After Eovaldi departed with the Sox trailing, 5-1, his teammates worked their way back. Jackie Bradley Jr.’s solo homer (his 19th) off San Francisco starter Logan Webb in the fifth inning brought the Sox within three, and Boston tacked on three runs in the sixth.
Advertisement
Sam Travis, batting for J.D. Martinez (who left with tightness in his right groin and is now day-to-day), led off the inning with a triple to right, though it came at a scary cost. Giants shortstop Brandon Crawford unleashed a relay throw that clanked off the back of Travis’s head, after his helmet had flown off in his 270-foot sprint. Though Travis was able to get up, he left the game in favor of pinch runner Gorkys Hernandez and is now being monitored according to MLB’s concussion protocol.
Hernandez trotted across the plate on a Mitch Moreland double to left, and Christian Vazquez drove in Moreland with a ground-rule double down the right-field line. Vazquez eventually scampered home and tied the game, 5-5, on a passed ball.
The game remained deadlocked, with both sides held scoreless through the 12th inning. When the Giants finally broke through with a run in the 13th, the Red Sox quickly answered with one of their own when Giants righty Kyle Barraclough issued a bases-loaded walk to pinch hitter Juan Centeno in the bottom of the inning.

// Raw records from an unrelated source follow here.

include hdr hds hrs hM hsep hD hK hB hR h𝔉K h𝔉r h𝔉s h𝔉cl h𝔉d h𝔉pk h𝔉nl in
/-- **The `Y`-link at `ρ` survives at `φ S`**: a `Y`-path from `r` at `ρ` enters a switched
block only through a root edge and, the block being non-linking, can only leave it through
the same root — the detour is shortcut. -/
lemma conn_rs_prod_of_conn_rs_T (h : Conn ends ρ r s) :
    Conn ends (flipTouch (endsD ends d)
      {x : V | ∃ c : {C // C ∈ 𝔉}, Sum.inl c ∈ S ∧ x ∈ c.1}
      (fun e => if h : e ∈ R then decide (Sum.inr ⟨e, h⟩ ∈ S) else ρ e)) r s := by
  set Sw := {x : V | ∃ c : {C // C ∈ 𝔉}, Sum.inl c ∈ S ∧ x ∈ c.1} with hSw
  set ω := flipTouch (endsD ends d) Sw
    (fun e => if h : e ∈ R then decide (Sum.inr ⟨e, h⟩ ∈ S) else ρ e) with hω
  have hSwK := switched_subset_K2 (ρ := ρ) (r := r) (s := s) (d := d) (R := R) h𝔉K S
  have hSws : s ∉ Sw := by rintro ⟨c, _, hs⟩; exact h𝔉s c.1 c.2 hs
  have hSwr : r ∉ Sw := by rintro ⟨c, _, hr⟩; exact h𝔉r c.1 c.2 hr
  -- the `Y`-cluster of `r` at `ρ` lies in `U`
  have hclU := cluster_subset_U hdr hds hB (z := r) (Or.inl (Or.inr (r_mem_K2 r s ρ)))
  have key : s ∈ {z | Conn ends ρ r z ∧ (z ∉ Sw → Conn ends ω r z) ∧
      (z ∈ Sw → ∃ t, (t = r ∨ t = s) ∧ Conn ends ω r t ∧
        ∃ c : {C // C ∈ 𝔉}, Sum.inl c ∈ S ∧ z ∈ c.1 ∧ ∃ e y, y ∈ c.1 ∧ ends e = s(t, y))} := by
    refine mem_of_conn_of_closed ?_ ⟨conn_refl _ _ _, fun _ => conn_refl _ _ _,
      fun h' => (hSwr h').elim⟩ h
    rintro a ⟨hra, ha1, ha2⟩ b hab
    obtain ⟨hne, e, he, hends⟩ := openGraph_adj.1 hab
    have hrb : Conn ends ρ r b := conn_trans hra (conn_of_openAdj ⟨e, he, hends⟩)
    have haU : a ∈ cluster ends ρ d ∪ K2 (endsD ends d) r s ρ ∪ M2 (endsD ends d) r s ρ :=
      hclU hra
    refine ⟨hrb, ?_, ?_⟩
    · -- `b` not switched
      intro hbSw
      by_cases haSw : a ∈ Sw
      · -- leaving a switched block: `b` is a root `t`, the block being non-linking, `t` is
        -- the root through which the block was entered
        obtain ⟨t, ht, hrt, c, hcS, hac, e', y, hyc, he'⟩ := ha2 haSw
        have haK : a ∈ K2 (endsD ends d) r s ρ := hSwK haSw
        have had : a ≠ d := by rintro rfl; exact not_mem_K2_endsD hdr hds ρ haK
        have hbd : b ≠ d := by rintro rfl; exact h𝔉d c.1 c.2 e a hac (by rw [hends, Sym2.eq_swap])
        have hde : d ∉ ends e := notMem_of_ends_ne hends had hbd
        have hbK : b ∈ K2 (endsD ends d) r s ρ :=
          mem_K2_of_open haK he (by rw [endsD_of_notMem hde, hends])
        by_cases hbrs : b = r ∨ b = s
        · -- `b = t` by non-linking
          have hbt : b = t := by
            rcases h𝔉nl c.1 c.2 with hc | hc
            · -- no `r`-edge: then `t = s` and `b = s`
              have ht' : t = s := by
                rcases ht with rfl | rfl
                · exact (hc e' y hyc he').elim
                · rfl
              rcases hbrs with hb | hb
              · exact (hc e a hac (by rw [hends, hb, Sym2.eq_swap])).elim
              · rw [hb, ht']
            · have ht' : t = r := by
                rcases ht with rfl | rfl
                · rfl
                · exact (hc e' y hyc he').elim
              rcases hbrs with hb | hb
              · rw [hb, ht']
              · exact (hc e a hac (by rw [hends, hb, Sym2.eq_swap])).elim
          rw [hbt]; exact hrt
        · -- `b` sided, adjacent to the block: in the block — contradiction with `b ∉ Sw`
          exfalso
          exact hbSw ⟨c, hcS, Finset.mem_coe.1 (h𝔉cl c.1 c.2 e a b
            (by rw [endsD_of_notMem hde, hends]) (Finset.mem_coe.2 hac)
            ⟨Or.inl hbK, fun h' => hbrs (Or.inl h'), fun h' => hbrs (Or.inr h')⟩)⟩
      · -- a fixed edge between unswitched vertices of `U`
        have hra' := ha1 haSw
        refine conn_trans hra' (conn_of_openAdj ⟨e, ?_, hends⟩)
        have hnR : e ∉ R := fun h' => (hR e).1 h' ⟨a, haU, b, hends⟩
        have hnt : e ∉ touches (endsD ends d) Sw := by
          rintro ⟨z, hz, w, hzw⟩
          have hzK := hSwK hz
          have hzd : z ≠ d := by rintro rfl; exact not_mem_K2_endsD hdr hds ρ hzK
          have hde : d ∉ ends e := by
            intro hde
            rw [endsD_of_mem hde, Sym2.eq_iff] at hzw
            rcases hzw with ⟨h1, _⟩ | ⟨_, h1⟩ <;> exact hzd h1.symm
          rw [endsD_of_notMem hde, hends, Sym2.eq_iff] at hzw
          rcases hzw with ⟨h1, _⟩ | ⟨_, h1⟩
          · exact haSw (h1 ▸ hz)
          · exact hbSw (h1 ▸ hz)
        rw [hω, prod_eq_fixed S hnR hnt]
        exact he
    · -- `b` switched, in the block `c`
      rintro ⟨c, hcS, hbc⟩
      by_cases haSw : a ∈ Sw
      · -- inside the block (the blocks are closed and `a ∈ Sw` means `a` is in a block of `S`)
        obtain ⟨t, ht, hrt, c', hcS', hac', hroot⟩ := ha2 haSw
        -- `a` and `b` are in the same block: `b ∈ c'` by closedness, and then `c' = c` is not
        -- needed — we give the witness `c'`
        have haK : a ∈ K2 (endsD ends d) r s ρ := hSwK ⟨c', hcS', hac'⟩
        have had : a ≠ d := by rintro rfl; exact not_mem_K2_endsD hdr hds ρ haK
        have hbK : b ∈ K2 (endsD ends d) r s ρ := hSwK ⟨c, hcS, hbc⟩
        have hbd : b ≠ d := by rintro rfl; exact not_mem_K2_endsD hdr hds ρ hbK
        have hde : d ∉ ends e := notMem_of_ends_ne hends had hbd
        have hbr : b ≠ r := by rintro rfl; exact h𝔉r c.1 c.2 hbc
        have hbs : b ≠ s := by rintro rfl; exact h𝔉s c.1 c.2 hbc
        have hbc' : b ∈ c'.1 := Finset.mem_coe.1 (h𝔉cl c'.1 c'.2 e a b
          (by rw [endsD_of_notMem hde, hends]) (Finset.mem_coe.2 hac') ⟨Or.inl hbK, hbr, hbs⟩)
        exact ⟨t, ht, hrt, c', hcS', hbc', hroot⟩
      · -- entering the block through its root `a ∈ {r, s}`
        have hra' := ha1 haSw
        have hbK : b ∈ K2 (endsD ends d) r s ρ := hSwK ⟨c, hcS, hbc⟩
        have hbd : b ≠ d := by rintro rfl; exact not_mem_K2_endsD hdr hds ρ hbK
        by_cases hars : a = r ∨ a = s
        · exact ⟨a, hars, hra', c, hcS, hbc, e, b, hbc, hends⟩
        · exfalso
          -- `a` is sided (closedness puts it in the block), `d`, or in the cluster (`h𝔉pk`)
          rcases haU with (haC | haK) | haM
          · by_cases had : a = d
            · subst a
              exact h𝔉d c.1 c.2 e b hbc hends
            · have hde : d ∉ ends e := notMem_of_ends_ne hends had hbd
              rcases h𝔉pk c.1 c.2 e b a (by rw [hends, Sym2.eq_swap]) hbc haC with h' | h' | h'
              · exact haSw ⟨c, hcS, h'⟩
              · exact hars (Or.inl h')
              · exact hars (Or.inr h')
          · have had : a ≠ d := by rintro rfl; exact not_mem_K2_endsD hdr hds ρ haK
            have hde : d ∉ ends e := notMem_of_ends_ne hends had hbd
            exact haSw ⟨c, hcS, Finset.mem_coe.1 (h𝔉cl c.1 c.2 e b a
              (by rw [endsD_of_notMem hde, hends, Sym2.eq_swap]) (Finset.mem_coe.2 hbc)
              ⟨Or.inl haK, fun h' => hars (Or.inl h'), fun h' => hars (Or.inr h')⟩)⟩
          · exact hars (hB a haM)
  exact key.2.1 hSws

Finally, the Giants forged the decisive run in the 15th inning against the 11th Red Sox pitcher of the night, Trevor Kelley. Donovan Solano blooped a ground-rule double down the right-field line, moved to third on a wild pitch, and scored on an Alex Dickerson sac fly. Dereck Rodriguez, who’d entered in the 14th inning, then delivered a second straight scoreless frame to close out the win.
Advertisement
The loss dropped the Sox to 79-71 on the season and a puzzling 36-38 at Fenway, one of many riddles that has kept Cora and his team vexed for the better part of six months.